From: Alain LaBont/e'/ (
Date: Wed Nov 27 1996 - 00:09:21 EST

At 18:02 26/11/96 -0800, Keld wrote:
>Misha Wolf writes:
>> If we are considering Web pages using Windows Code Pages, in which
>> illegal numeric character references have been used for characters
>> in the range 80-9F (decimal 128-159) then there will be no clash
>> with anything in Unicode as these values do not represent characters
>> in Unicode or, for that matter, in ISO 8859-X. A permissive browser
>> will simply map these to the expected characters.

[Keld] :
>I just checked, the AMD 3 to 10646 says that C1 is reserved
>for control characters, and thus it cannot be used for graphic
>characters like in CP1251

This is my understanding too.

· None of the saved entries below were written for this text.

import Summits.QuantumFields.GaugeBoot.Certificates.SparseReducedWindowBound
import Summits.QuantumFields.GaugeBoot.Certificates.KZL2rpD3b20LoRNA
import HarnessLib

/-!
# Aggregated equality row `KZL2rpD3b20LoRow` (gb_lean_emit_win 0.10.1)

HONEST FRAMING (cell `pub-gaugeboot`): certified bounds on lattice expectations at stated coupling,
gauge group, dimension and torus size; NOT a mass gap, NOT a continuum limit, NOT a string tension;
NOT Yang–Mills-summit-bearing (barriers `FixedCouplingUltralocality`, `PerturbativeInvisibility`).
AGGREGATED-EQUALITY FORM (lead A126 (2)(c)): the 1662 equality rows of `kzL2_D3_b20_min_rp_G2` (sha256 `c9fdb0a8f51ddfd8ade91552d8cf813e9696163e24e697cccc3350bad0c0aecc`)
enter the certificate `199fdb64ce5546af…` only through `Σ_e λ_e · row_e` (λ = the certificate's exact dyadic multipliers).
That row is `a_v = n_v / RD` (numerators `RN`, data parts; common denominator `RD`; 4064 non-zeros of 4188), right-hand side
`rhsN / RD`. INTERFACE (same shape as the kz-L2-H-3D modules `KZL2HD3b…Row`): `RW = [(rhs, [(0, a_0), (1, a_1), …, (4187, a_4187)])]`
(ALL columns, in order), `rowEQ 0`, `rhsQ 0`, `aggRow`, `aggRhs`, and the cast lemmas `aggRow_cast` / `aggRhs_cast` used by the
certificate module. The certificate theorem is sound for ANY row here (it is a hypothesis); its usefulness rests on the
lattice binding proving `Σ_v aggRow v · y_v = aggRhs` (lean2's aggregated loop-equation row + lean1's binding).
-/

namespace Summit.QuantumFields.GaugeBoot.Certificates.KZL2rpD3b20LoRow

noncomputable section

open Summit.QuantumFields.GaugeBoot.Certificates.Sparse

/-- All numerators `n_v`, `0 ≤ v < 4188` (data parts concatenated). -/
def RN : List ℤ := RNa

/-- The common denominator `D` of the aggregated row (58 bits). -/
def RD : ℕ := 158329674399744000

/-- Numerator of the right-hand side `Σ_e λ_e rhs_e = rhsN / RD`. -/
def rhsN : ℤ := 0

set_option maxHeartbeats 0 in
/-- `RN` lists exactly 4188 numerators. -/
theorem RN_length : RN.length = 4188 := by
  decide +kernel

/-- `RD > 0`. -/
theorem RD_pos : 0 < RD := by decide

/-- The ONE aggregated row in the shared-row-table shape `[(rhs, [(v, a_v), …])]` (all columns, in order). -/
def RW : List (ℚ × List (ℕ × ℚ)) := [(((rhsN : ℤ) : ℚ) / (RD : ℚ), aggRowQ RN RD)]

/-- Equality row `e` (only `e = 0`), coefficient of `y_v`. -/
def rowEQ (e : Fin 1) (v : Fin 4188) : ℚ := sget (RW.getD e.val dRow₂).2 v.val

/-- Right-hand side of equality row `e`. -/
def rhsQ (e : Fin 1) : ℚ := (RW.getD e.val dRow₂).1

/-- The aggregated row `a_v = Σ_e λ_e row_e[v] = n_v / RD`. -/
def aggRow (v : Fin 4188) : ℚ := rowEQ 0 v

/-- Its right-hand side `Σ_e λ_e rhs_e = rhsN / RD`. -/
def aggRhs : ℚ := rhsQ 0

/-- `aggRow v = n_v / RD` over `ℝ`. -/
theorem aggRow_cast (v : Fin 4188) : ((aggRow v : ℚ) : ℝ) = ((RN.getD v.val 0 : ℤ) : ℝ) / (RD : ℝ) :=
  cast_sget_aggRowQ RN RD v.val

/-- `aggRhs = rhsN / RD` over `ℝ`. -/
theorem aggRhs_cast : ((aggRhs : ℚ) : ℝ) = ((rhsN : ℤ) : ℝ) / (RD : ℝ) := by
  show (((((rhsN : ℤ) : ℚ) / (RD : ℚ)) : ℚ) : ℝ) = _
  push_cast; rfl

end

end Summit.QuantumFields.GaugeBoot.Certificates.KZL2rpD3b20LoRow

I agree that it is implicitly covered in the
UCS (in other words this space is implicitly included in the UCS as meaning
control characters), and I would assume, in UNICODE also. This is a big
concern for French as the way Windows extended Latin 1 8-bit table codes
<oe> OE> and <Y:> creates a huge difficulty calling for a new 8-bit code
deprecxating Latin 1 (compatible with it, except for unused characters such
as stand-alone accents, useless) to avoid the disappearance of those
characters. Then we could have straightforward conversions as long as 8-bit
code will coinhabit with the UCS. Expect such a project in ISO, beginning
with a registration.

Alain LaBonti